老板多賺一筆,臉色比先前殷勤得多:“哎呦這公子就是闊綽,您慢點上樓。”
上了樓,林熠照例把兩間房看了一遍,倒都很乾淨講究,覺得原先那間被子疊得更齊整,便讓蕭桓住那間。
林熠正要回房,蕭桓叫住他,關了房門,遞給他一張紙條:“方才費令雪附在杯底遞來的。”
林熠的困意一下子褪去,展開那紙條,見上麵字跡顯然倉促,寫著一個地址。
“阮尋,我出去一趟,你早點休息,不用等我。
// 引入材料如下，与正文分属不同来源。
import Summits.HodgeConjecture.HodgeConjecture.Theorems.F0P3SpectralPacketXiHSigned          -- ★ (N) FILE 3r p843864 (this seat): `XiHPacketsSigned`, `rhoXiS` (+ ★ 3q `XiPacketsSigned`, `piXiS`; ★ 3f `transportAPackets`, `evpGψ`; ★ 3h `evpHψ`, `evpAtψ`; ★ 3g `imageG`, `ramFinsetH`)
import Summits.HodgeConjecture.HodgeConjecture.Theorems.F0P3SpectralPacketAnchors           -- ★ (N) FILE 3i p843028: `GlobalPacket.evpAtψ_of_test` (+ ★ `F0P3EigencharacterTransport.eigencharacter_comap_of_map_eq`, ★ 2b `evpAt_of_unr_eq_eigencharacter`, `ramFinset`)
import Summits.HodgeConjecture.HodgeConjecture.Theorems.F0P3GlobalPacketOfAPackets          -- ★ (N) FILE 3b p841519: (ℓ9) `UnrDefLaw`
import HarnessLib

/-!
# (N) DEFS, FILE 3s — (P2a) AT THE TUPLE: THE RAMIFICATION AND THE e.v.p. OF `Π(ξ)` AND OF `ξ_H(ξ)` AGREE WITH THE ξ-RECORD OFF `S ⊇ S₀ ∪ ram ξ`
# (Rogawski §13.3 p. 199 ¶2, p. 203 l. 1–3; §13.7 p. 206 «`t(Π(ξ))`»; §12.2 p. 174 l. 1; §13.1 Prop. 13.1.3 (d) p. 199; §14.2 p. 232)

Cell `hodgecm-mathlib` (D-0151), F0∕P3 «U3-mult», crux H413 (`stmt-HodgeConjecture-24833`), route of record `HCCMUnconditional`.  (N) lead pen F0P3a-p01 (g13); BOARD rev. 4
`F0/P3a/F0P3a-p01/g13/BOARD-N-DEFS-handoff.F0P3a-p01g13.md` eb9b3ecc §B3′ «(P2) = (P2a) read-backs + (P2b) germ-sum laws»; LEAD F0P3a-plan (g10).  PROOF LANE: theorems only (0 definitions,
no instance, no notation, no named fact, no `sorry`); `--supports stmt-HodgeConjecture-24833 --as helper`.
HONEST LABEL: HC_CM is proved only modulo the printed citations until rung 0 closes; this file proves no printed statement — it discharges the four «consistency» conjuncts of (P2)
`APacketSpectral` (`ramG (PiXi ξ) ⊆ S`, `ramH (ρXi ξ) ⊆ S`, `EqOff S (evpG (PiXi ξ)) (tXi ξ)`, `EqOff S (evpH (ρXi ξ)) (tXi ξ)`) AT THE (N) TUPLE from kit laws + the signed shapes + ONE record
fact («`πⁿ(ξ_v)` of the record is `K′_v`-spherical off `ram ξ`», the defining property of ★ `ramOfRecord₂`), leaving the two GERM SUMS of (P2) (Thm. 13.3.5 rigidity, Thm. 13.3.7
multiplicities) to FILE 3t as named laws.

THE MATHEMATICS.  Off `ram ξ` the record's `πⁿ(ξ_v)` is `K′_v`-spherical [§12.2 p. 174 l. 1: `πⁿ(ξ_v)` is the unramified constituent]; transported along `ψ_v` (with `ψ_v(K′_v) = K_v` off `S₀`,
pin (ix′)) it is a `K_v`-spherical MEMBER of `Π(ξ)_v` (signed shape ★ 3q) resp. of `ξ_H(ξ_v)` (signed `H`-shape ★ 3r), so by (ℓ9) `UnrDefLaw` the packet is unramified (`v ∉ ramG`,
`v ∉ ramH`) and by (ℓ4) `UnramLaw` that member IS `sph`; the tuple's e.v.p. slot (★ 3f `evpGψ` ∕ ★ 3h `evpHψ` = the normalised eigencharacter of `sph` read on `G′_v` through `ψ_v`) is then
the eigencharacter of `πⁿ(ξ_v)` on `G′_v` (★ `eigencharacter_comap_of_map_eq`) — which is ★ `xiEvpOfRecordSCD`'s BODY `tXi ξ v := (packFin ξ v).πn.eigencharacter K′_v (νG v)` [§13.7 p. 206].

CONTENTS.
* §1 (s0) `GlobalPacket.unr_of_spherical_mem`, **`GlobalPacket.evpAtψ_eq_eigencharacter_of_mem`** — generic core: a `K′_v`-spherical `G′_v`-class whose `ψ_v`-transport is a member pins
  `unr` and the e.v.p. slot.
* §2 (s1) `SpectralPacketG.not_mem_ramFinset_piXiS`, **`ramFinset_piXiS_subset`**, (s2) **`evpGψ_piXiS_eq_of_not_mem`** — (P2a)-G at `PiXi := piXiS hXiS`.
* §3 (s3) `SpectralPacketH.not_mem_ramFinsetH_rhoXiS`, **`ramFinsetH_rhoXiS_subset`**, (s4) **`evpHψ_rhoXiS_eq_of_not_mem`** — (P2a)-H at `ρXi := rhoXiS hXiHS`.

References: [Rogawski1990] §13.3 p. 199 ¶2, p. 201 ¶2, p. 203 l. 1–3; §13.7 p. 206; §12.2 p. 174 l. 1; §13.1 Prop. 13.1.3 (d) p. 199; §14.2 p. 232; §4.5 p. 45.  [CartierCorvallis1979] §IV.1 Cor. 4.1.
-/

set_option autoImplicit false
-- the mandated namespace repeats `HodgeConjecture.HodgeConjecture`, as in every `Theorems/*.lean` of this sub-problem
set_option linter.dupNamespace false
”林熠說罷收起紙條,拿起冶光劍便出了門。
“這城裡跟人還能跟丟?”江悔的聲音清亮動聽,語氣似是茫然不解。
一人跪在旁邊,聽了這少年的話卻感受到恐懼:“那人功夫太高……斂息起來絲毫看不出武功,可一下子就發現我的位置……”
江悔輕輕一笑,有些惆悵:“跟不住人,看不到他們做了什麼,查查來路總做得到吧?”
那人聲音已經微微發顫,低頭領命:“是。”
林熠出了客棧,已入夜,按照客棧夥計指的路,快步在行人車馬中穿行,到了一家藥鋪門外。
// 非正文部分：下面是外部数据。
import Summits.BirchSwinnertonDyer.BirchSwinnertonDyer.Theorems.ManinLocalTwoThreeThreeTorsionIntegralAtThree
import Summits.BirchSwinnertonDyer.BirchSwinnertonDyer.Theorems.ManinLocalTwoThreeFormalXMulSqCoeffNine
import Mathlib.FieldTheory.Finite.Basic
import HarnessLib

/-!
# The `z⁹` blindness certificate: a `3`-BLIND rational `3`-torsion point satisfies `Y₁ ≡ 4(α/3)³ (mod 9)`

Summit `BirchSwinnertonDyer`, route `ManinLocalTwoThree` (cell bsd-f2-manin), crux C3 `ManinPrimeToThreeAtNine` (stmt-BirchSwinnertonDyer-22968),
stubs NB₃ / (BL).  The NECESSITY HALF of the lead's conjectured congruence law (BL♯) (HOME/p1/BL-scan-memo-p1-g5.md, closed form
«λ(T) = 3 ⟺ [v₃α = 1 ∧ Y₁ ≡ 4(α/3)³ (9)] ∨ [v₃α ≥ 2 ∧ v₃Y₁ = 2]», 62 522 / 62 522): with `s = α/3 ∈ ℤ₃` (tree: `3 ∣ α`), a blind
`T♮ = (X₁, Y₁)` has `Θ♮_T = U³`, `U = −1 + u₁z + u₂z² + u₃z³ + ⋯ ∈ ℤ₃⟦z⟧` (unit-cube criterion); comparing coefficients,
`u₁ = −s`, `u₂ = s²`, `3u₃ = 3sX₁ − Y₁ − 5s³` (degrees 1–3), and in degree 9 — where `Θ♮` has coefficient `α·a₄♮² ≡ 0 (mod 3)`
(`coeff_kummerCube_generic_four_to_nine`) and `U³ ≡ Σ uᵢ³ z³ⁱ (mod 3)` (Frobenius) — `u₃ ≡ 0 (mod 3)`.  With `X₁ = 3s²` (`α² = 3X₁`)
this is `Y₁ ≡ −5s³ ≡ 4s³ (mod 9)`:

* `toZMod_coeff_nine_cube` — `[z⁹] U³ ≡ [z³] U (mod 3)` for `U ∈ ℤ₃⟦z⟧` (truncate, `ZMod.expand_card`);
* `threeBlind_congruence_mod_nine` / `…_of_nine_dvd` — **blind ⟹ `9 ∣ Y₁ − 4(α/3)³` in `ℤ₃`** (no point hypotheses at a datum `9 ∣ N`);
* `not_threeBlind_of_not_congruence_mod_nine_of_nine_dvd` — the `z⁹` certificate of NON-blindness (census: together with the `z³`
  certificate it detects 23 578 / 23 578 optimal points and 3 780 / 3 780 local test curves with λ = 1).

Nothing about BSD, Manin's conjecture or C3 is proved. [cite: SilvermanAEC2009, IV.1]
-/

set_option autoImplicit false
set_option linter.dupNamespace false

noncomputable section

open scoped Classical
open PowerSeries WeierstrassCurve Literature.NumberTheory.EllipticCurves Literature.NumberTheory.EllipticCurves.ModularForms
open Summit.BirchSwinnertonDyer.Rank1Residual.ManinAdditive
open Summit.BirchSwinnertonDyer.Rank1Residual.ManinAdditive.CuspidalKummer
open Summit.BirchSwinnertonDyer.Rank1Residual.ManinAdditive.CuspidalKummerThree

namespace Summit.BirchSwinnertonDyer.BirchSwinnertonDyer.Theorems.ManinLocalTwoThree

/-! ### §1 Low coefficients of a cube and the Frobenius congruence in degree `9` -/

/-- `[tⁿ](f·g) = Σ_{k ≤ n} [tᵏ]f · [tⁿ⁻ᵏ]g`. [folklore] -/
private theorem coeff_mul_sum_range₉ {R : Type*} [CommRing R] (f g : R⟦X⟧) (n : ℕ) :
    coeff n (f * g) = ∑ k ∈ Finset.range (n + 1), coeff k f * coeff (n - k) g := by
  rw [coeff_mul, Finset.Nat.sum_antidiagonal_eq_sum_range_succ_mk]

/-- The coefficients `t¹, t², t³` of a cube `H³` with `H(0) = −1`. [folklore] -/
private theorem coeff_cube_le_three_of_neg_one {R : Type*} [CommRing R] (H : R⟦X⟧) (h0 : coeff 0 H = -1) :
    coeff 1 (H ^ 3) = 3 * coeff 1 H ∧
    coeff 2 (H ^ 3) = 3 * coeff 2 H - 3 * coeff 1 H ^ 2 ∧
    coeff 3 (H ^ 3) = 3 * coeff 3 H - 6 * coeff 1 H * coeff 2 H + coeff 1 H ^ 3 := by
  have h3 : H ^ 3 = H * (H * H) := by ring
  refine ⟨?_, ?_, ?_⟩ <;>
  · rw [h3]
    simp only [coeff_mul_sum_range₉, Finset.sum_range_succ, Finset.sum_range_zero, zero_add, Nat.sub_self,
      Nat.reduceSub, Nat.sub_zero, h0]
    ring

/-- **Frobenius in degree `9`**: for `U ∈ ℤ₃⟦z⟧`, `[z⁹](U³) ≡ [z³]U (mod 3)` — in `𝔽₃⟦z⟧`, `Ū³ = Σ ūᵢ z³ⁱ`. [folklore] -/
theorem toZMod_coeff_nine_cube (U : (ℤ_[3])⟦X⟧) :
    PadicInt.toZMod (p := 3) (coeff 9 (U ^ 3)) = PadicInt.toZMod (p := 3) (coeff 3 U) := by
  set T : Polynomial ℤ_[3] := PowerSeries.trunc 10 U with hT
  have hdiv : (X : (ℤ_[3])⟦X⟧) ^ 10 ∣ U - (T : (ℤ_[3])⟦X⟧) := by
    rw [PowerSeries.X_pow_dvd_iff]
    intro m hm
    rw [map_sub, Polynomial.coeff_coe, hT, coeff_trunc, if_pos hm, sub_self]
  have hdiv3 : (X : (ℤ_[3])⟦X⟧) ^ 10 ∣ U ^ 3 - (T : (ℤ_[3])⟦X⟧) ^ 3 := by
    have e : U ^ 3 - (T : (ℤ_[3])⟦X⟧) ^ 3 = (U - T) * (U ^ 2 + U * T + (T : (ℤ_[3])⟦X⟧) ^ 2) := by ring
    rw [e]; exact Dvd.dvd.mul_right hdiv _
  have h9 : coeff 9 (U ^ 3) = coeff 9 ((T : (ℤ_[3])⟦X⟧) ^ 3) := by
    have := (PowerSeries.X_pow_dvd_iff.mp hdiv3) 9 (by norm_num)
    rwa [map_sub, sub_eq_zero] at this
  rw [h9, ← Polynomial.coe_pow, Polynomial.coeff_coe, ← Polynomial.coeff_map, Polynomial.map_pow, ← ZMod.expand_card,
    Polynomial.coeff_expand (by norm_num)]
  rw [if_pos (by norm_num : (3 ∣ 9)), show 9 / 3 = 3 from rfl, Polynomial.coeff_map, hT, coeff_trunc, if_pos (by norm_num)]

/-! ### §2 The `z⁹` congruence -/

/-- **The `z⁹` blindness certificate (necessity half of (BL♯)).**  With `3`-integral `a₄♮, a₆♮` and `T = (X₁, Y₁)` of order `3`
on `E♮`: if `T` is `3`-blind then `Y₁ ≡ 4(α/3)³ (mod 9)`, i.e. `(Y₁ − 4(α/3)³)/9` is `3`-integral. [cite: SilvermanAEC2009, IV.1] -/
theorem threeBlind_congruence_mod_nine (W : WeierstrassCurve ℚ)
    (hA : ‖(((shortModel W 1).a₄ : ℚ) : ℚ_[3])‖ ≤ 1) (hB : ‖(((shortModel W 1).a₆ : ℚ) : ℚ_[3])‖ ≤ 1)
    {X₁ Y₁ : ℚ} (hT : IsShortThreeTorsion W 1 X₁ Y₁) (hb : ThreeBlind W X₁ Y₁) :
    ‖(((Y₁ - 4 * (tangentSlope W 1 X₁ Y₁ / 3) ^ 3) / 9 : ℚ) : ℚ_[3])‖ ≤ 1 := by
  obtain ⟨hX, hY⟩ := norm_le_one_of_isShortThreeTorsion W hA hB hT
  have hs := norm_tangentSlope_div_three_le_one hT hX
  have hαn := norm_tangentSlope_le_one hT hX
  set α := tangentSlope W 1 X₁ Y₁ with hαdef
  -- `3`-adic integers
  set A₀ : ℤ_[3] := ⟨_, hA⟩ with hA₀
  set B₀ : ℤ_[3] := ⟨_, hB⟩ with hB₀
  set x : ℤ_[3] := ⟨_, hX⟩ with hxdef
  set y : ℤ_[3] := ⟨_, hY⟩ with hydef
  set a : ℤ_[3] := ⟨_, hαn⟩ with hadef
  set s : ℤ_[3] := ⟨_, hs⟩ with hsdef
  have c3 : ((3 : ℤ_[3]) : ℚ_[3]) = 3 := by exact_mod_cast PadicInt.coe_natCast 3
  have c4 : ((4 : ℤ_[3]) : ℚ_[3]) = 4 := by exact_mod_cast PadicInt.coe_natCast 4
  have c9 : ((9 : ℤ_[3]) : ℚ_[3]) = 9 := by exact_mod_cast PadicInt.coe_natCast 9
  have has : a = 3 * s := by
    apply Subtype.ext
    show ((α : ℚ) : ℚ_[3]) = ((3 * s : ℤ_[3]) : ℚ_[3])
    rw [PadicInt.coe_mul, c3]; show ((α : ℚ) : ℚ_[3]) = 3 * ((α / 3 : ℚ) : ℚ_[3]); push_cast; ring
  -- `α² = 3X₁` read in `ℤ₃`: `x = 3s²`
  have hx3 : x = 3 * s ^ 2 := by
    have hflex := tangentSlope_sq_eq_three_mul hT
    rw [← hαdef] at hflex
    apply Subtype.ext
    show ((X₁ : ℚ) : ℚ_[3]) = ((3 * s ^ 2 : ℤ_[3]) : ℚ_[3])
    rw [PadicInt.coe_mul, PadicInt.coe_pow, c3]
    show ((X₁ : ℚ) : ℚ_[3]) = 3 * ((α / 3 : ℚ) : ℚ_[3]) ^ 2
    have : (X₁ : ℚ) = 3 * (α / 3) ^ 2 := by field_simp; linear_combination -hflex
    rw [this]; push_cast; ring
  -- the model `V = E♮` over `ℤ₃` and the integral Kummer series
  set V : WeierstrassCurve ℤ_[3] := ⟨0, 0, 0, A₀, B₀⟩ with hVdef
  have hV1 : V.a₁ = 0 := rfl
  have hV2 : V.a₂ = 0 := rfl
  have hV3 : V.a₃ = 0 := rfl
  have hrat : ∀ q : ℚ, algebraMap ℚ ℚ_[3] q = (q : ℚ_[3]) := fun q => by rw [eq_ratCast]
  have hVE : V.map PadicInt.Coe.ringHom = (shortModel W 1).map (algebraMap ℚ ℚ_[3]) := by
    ext <;> simp [hVdef, shortModel, hA₀, hB₀, hrat]
  set ΘV : (ℤ_[3])⟦X⟧ := V.formalYMulCube - C y * X ^ 3 - C a * (V.formalXMulSq * X - C x * X ^ 3) with hΘV
  have hmapΘ : PowerSeries.map (Rat.castHom ℚ_[3]) (kummerCubeSeries W 1 X₁ Y₁ X) =
      PowerSeries.map PadicInt.Coe.ringHom ΘV := by
    rw [Subsingleton.elim (Rat.castHom ℚ_[3]) (algebraMap ℚ ℚ_[3])]
    have hY1 : (shortModel W 1).formalYMulCube = -(shortModel W 1).formalXMulSq := rfl
    have hYV : V.formalYMulCube = -V.formalXMulSq := rfl
    have hXS : PowerSeries.map (algebraMap ℚ ℚ_[3]) (shortModel W 1).formalXMulSq =
        PowerSeries.map PadicInt.Coe.ringHom V.formalXMulSq := by
      rw [map_formalXMulSq, map_formalXMulSq, hVE]
    rw [kummerCubeSeries, X_subst, X_subst, hY1, hΘV, hYV, ← hαdef]
    simp only [smul_eq_C_mul, map_sub, map_neg, map_mul, map_pow, PowerSeries.map_C, PowerSeries.map_X, hXS, hrat]
    have ex : (PadicInt.Coe.ringHom (p := 3)) x = ((X₁ : ℚ) : ℚ_[3]) := rfl
    have ey : (PadicInt.Coe.ringHom (p := 3)) y = ((Y₁ : ℚ) : ℚ_[3]) := rfl
    have ea : (PadicInt.Coe.ringHom (p := 3)) a = ((α : ℚ) : ℚ_[3]) := rfl
    rw [ex, ey, ea]
  -- coefficients of `ΘV`
  obtain ⟨θ0, θ1, θ2, θ3⟩ := coeff_kummerCube_generic_le_three V hV1 hV2 hV3 x y a
  obtain ⟨-, -, -, -, -, θ9⟩ := coeff_kummerCube_generic_four_to_nine V hV1 hV2 hV3 x y a
  -- the unit cube
  have h0u : IsUnit (constantCoeff ΘV) := by
    rw [← coeff_zero_eq_constantCoeff_apply, θ0]; exact isUnit_one.neg
  obtain ⟨U, -, hU⟩ := (threeBlind_iff_exists_isUnit_cube W X₁ Y₁ ΘV hmapΘ.symm h0u).mp hb
  -- compare coefficients
  have hU0 : coeff 0 U = -1 := by
    apply eq_neg_one_of_pow_three_eq_neg_one
    have h := congrArg (coeff 0) hU
    rw [coeff_zero_eq_constantCoeff_apply, coeff_zero_eq_constantCoeff_apply, map_pow] at h
    rw [coeff_zero_eq_constantCoeff_apply, ← h, ← coeff_zero_eq_constantCoeff_apply, θ0]
  obtain ⟨e1, e2, e3⟩ := coeff_cube_le_three_of_neg_one U hU0
  have q1 : coeff 1 ΘV = coeff 1 (U ^ 3) := by rw [hU]
  have q2 : coeff 2 ΘV = coeff 2 (U ^ 3) := by rw [hU]
  have q3 : coeff 3 ΘV = coeff 3 (U ^ 3) := by rw [hU]
  have q9 : coeff 9 ΘV = coeff 9 (U ^ 3) := by rw [hU]
  rw [θ1, e1] at q1
  rw [θ2, e2] at q2
  rw [θ3, e3] at q3
  rw [θ9] at q9
  have h3ne : (3 : ℤ_[3]) ≠ 0 := by
    have := (PadicInt.irreducible_p (p := 3)).ne_zero; exact_mod_cast this
  -- `u₁ = −s`, `u₂ = s²`
  have hu1 : coeff 1 U = -s := by
    have : (3 : ℤ_[3]) * coeff 1 U = 3 * (-s) := by rw [← q1, has]; ring
    exact mul_left_cancel₀ h3ne this
  have hu2 : coeff 2 U = s ^ 2 := by
    have h := q2
    rw [hu1] at h
    have : (3 : ℤ_[3]) * coeff 2 U = 3 * s ^ 2 := by linear_combination -h
    exact mul_left_cancel₀ h3ne this
  -- degree `9` modulo `3`: `u₃ ≡ 0`
  have hu3 : (3 : ℤ_[3]) ∣ coeff 3 U := by
    have hfrob := toZMod_coeff_nine_cube U
    rw [← q9, has] at hfrob
    have hz : PadicInt.toZMod (p := 3) (3 * s * V.a₄ ^ 2) = 0 := by
      rw [map_mul, map_mul, show PadicInt.toZMod (p := 3) 3 = 0 from ?_, zero_mul, zero_mul]
      have : ((3 : ℕ) : ℤ_[3]) ∈ RingHom.ker (PadicInt.toZMod (p := 3)) := by
        rw [PadicInt.ker_toZMod, PadicInt.maximalIdeal_eq_span_p]; exact Ideal.mem_span_singleton_self _
      simpa using this
    rw [hz] at hfrob
    have hker : coeff 3 U ∈ RingHom.ker (PadicInt.toZMod (p := 3)) := hfrob.symm
    rw [PadicInt.ker_toZMod, PadicInt.maximalIdeal_eq_span_p, Ideal.mem_span_singleton] at hker
    exact_mod_cast hker
  obtain ⟨t, ht⟩ := hu3
  -- degree `3`: `3u₃ − 6u₁u₂ + u₁³ = a x − y`
  have hy : y = 4 * s ^ 3 - 9 * t := by
    have h := q3
    rw [hu1, hu2, ht, has, hx3] at h
    linear_combination -h
  -- back to `ℚ`
  have key : (((Y₁ - 4 * (α / 3) ^ 3) / 9 : ℚ) : ℚ_[3]) = ((-t : ℤ_[3]) : ℚ_[3]) := by
    have eY : ((Y₁ : ℚ) : ℚ_[3]) = ((y : ℤ_[3]) : ℚ_[3]) := rfl
    have eS : ((α / 3 : ℚ) : ℚ_[3]) = ((s : ℤ_[3]) : ℚ_[3]) := rfl
    have h9 : (9 : ℚ_[3]) ≠ 0 := by norm_num
    have eQ : (((Y₁ - 4 * (α / 3) ^ 3) / 9 : ℚ) : ℚ_[3]) = (((Y₁ : ℚ) : ℚ_[3]) - 4 * ((α / 3 : ℚ) : ℚ_[3]) ^ 3) / 9 := by
      push_cast; ring
    rw [eQ, eY, eS, hy]
    push_cast
    simp only [c4, c9]
    field_simp
    ring
  rw [key]
  exact PadicInt.norm_le_one _

/-- **The `z⁹` congruence at a datum of level `9 ∣ N`** (no hypotheses on the point). [cite: SilvermanAEC2009, IV.1] -/
theorem threeBlind_congruence_mod_nine_of_nine_dvd (W : WeierstrassCurve ℚ) [W.IsElliptic] [W.IsGloballyMinimal]
    {N : ℕ} [NeZero N] (D : ModularParametrizationData W N) (h9 : 9 ∣ N) {X₁ Y₁ : ℚ} (hT : IsShortThreeTorsion W 1 X₁ Y₁)
    (hb : ThreeBlind W X₁ Y₁) : ‖(((Y₁ - 4 * (tangentSlope W 1 X₁ Y₁ / 3) ^ 3) / 9 : ℚ) : ℚ_[3])‖ ≤ 1 := by
  obtain ⟨hA, hB⟩ := norm_shortModel_le_one_of_nine_dvd W D h9
  exact threeBlind_congruence_mod_nine W hA hB hT hb

/-- **`z⁹` certificate of NON-blindness**: at a datum of level `9 ∣ N`, a rational point `T` of order `3` of `E♮` with
`Y₁ ≢ 4(α/3)³ (mod 9)` is not `3`-blind. [cite: SilvermanAEC2009, IV.1] -/
theorem not_threeBlind_of_not_congruence_mod_nine_of_nine_dvd (W : WeierstrassCurve ℚ) [W.IsElliptic] [W.IsGloballyMinimal]
    {N : ℕ} [NeZero N] (D : ModularParametrizationData W N) (h9 : 9 ∣ N) {X₁ Y₁ : ℚ} (hT : IsShortThreeTorsion W 1 X₁ Y₁)
    (hcert : 1 < ‖(((Y₁ - 4 * (tangentSlope W 1 X₁ Y₁ / 3) ^ 3) / 9 : ℚ) : ℚ_[3])‖) : ¬ ThreeBlind W X₁ Y₁ := fun hb =>
  absurd (threeBlind_congruence_mod_nine_of_nine_dvd W D h9 hT hb) (not_le.mpr hcert)

end Summit.BirchSwinnertonDyer.BirchSwinnertonDyer.Theorems.ManinLocalTwoThree

end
他左右看了看,卻沒有費令雪的身影,忽聞幾聲清脆的“篤篤”聲,轉頭一看,見店鋪門口小石獅子背後立著一隻小鳥。
林熠目力極佳,暗夜的燈籠光亮下,立時發現那隻小鳥是木製的,身形惟妙惟肖,便不動聲色把小木鳥掠到手裡,轉身又彙入人群中往回返。
這小木鳥巧奪天工,林熠不必細看,便知它定然能飛起來,從前他便見識過費令雪的手藝,如神造物。
費令雪這樣給他傳消息,多半是脫不開身,林熠想到江悔在費令雪身邊乖巧的模樣,一時參不透怎麼回事。
林熠回到客棧,沒再打擾蕭桓,徑自回房間拿出那隻木鳥,研究一會兒
便觸動機關,那木鳥腹部打開,內有一封疊起來的信。
費令雪果真是朝他求助的,信裡內容讓林熠驚訝之極。
那名漂亮的混血少年江悔,並不是費令雪撿回來收養的,而是他的好友曲樓蘭。
六年前,曲樓蘭在定遠軍中戍防,從冰天雪地的邊城撿回了江悔。
曲樓蘭與費令雪一向交好,便把江悔帶到遂州,托給費令雪照顧。
但江悔並不是什麼單純的流浪兒,中間不知發生了什麼事,眼下的情形是,曲樓蘭失蹤,費令雪被江悔控製。
費令雪並沒有讓林熠救他,而是讓林熠想辦法打聽曲樓蘭的下落。
信中特意叮囑,江悔會用蠱,萬不能打草驚蛇,否則江悔很可能會傷害曲樓蘭的性命。
林熠明白自己在費令雪家裡時為何身體不適了,江悔身上果真有邪物。
信中交代得不算詳細,看來費令雪被看得很嚴,來不及透露更多。
林熠思忖片刻,烈鈞侯府掌管的是昭武軍,定遠軍那邊也能說得上話,便又出門一趟,到遂州軍尉府托人往定遠軍去打聽一番。
消息最快也要明日下午傳回來,林熠回到客棧,已是深夜。
跑了兩趟,已把睡意都散光了,坐在房中,也沒點燈,喝了幾口茶,想起隔壁的蕭桓,應當已經睡了。
二樓不少房間裡還有喧鬨聲,異域客商談笑起來素來動靜大,林熠正琢磨著費令雪和江悔的事情,卻從四周隱隱嘈雜中,察覺出隔壁蕭桓房間一陣門窗刀劍亂響。
林熠瞬間拔出冶光劍,跳起來衝了出去。
他幾乎是撞開隔壁房門,低吼道:“阮尋!”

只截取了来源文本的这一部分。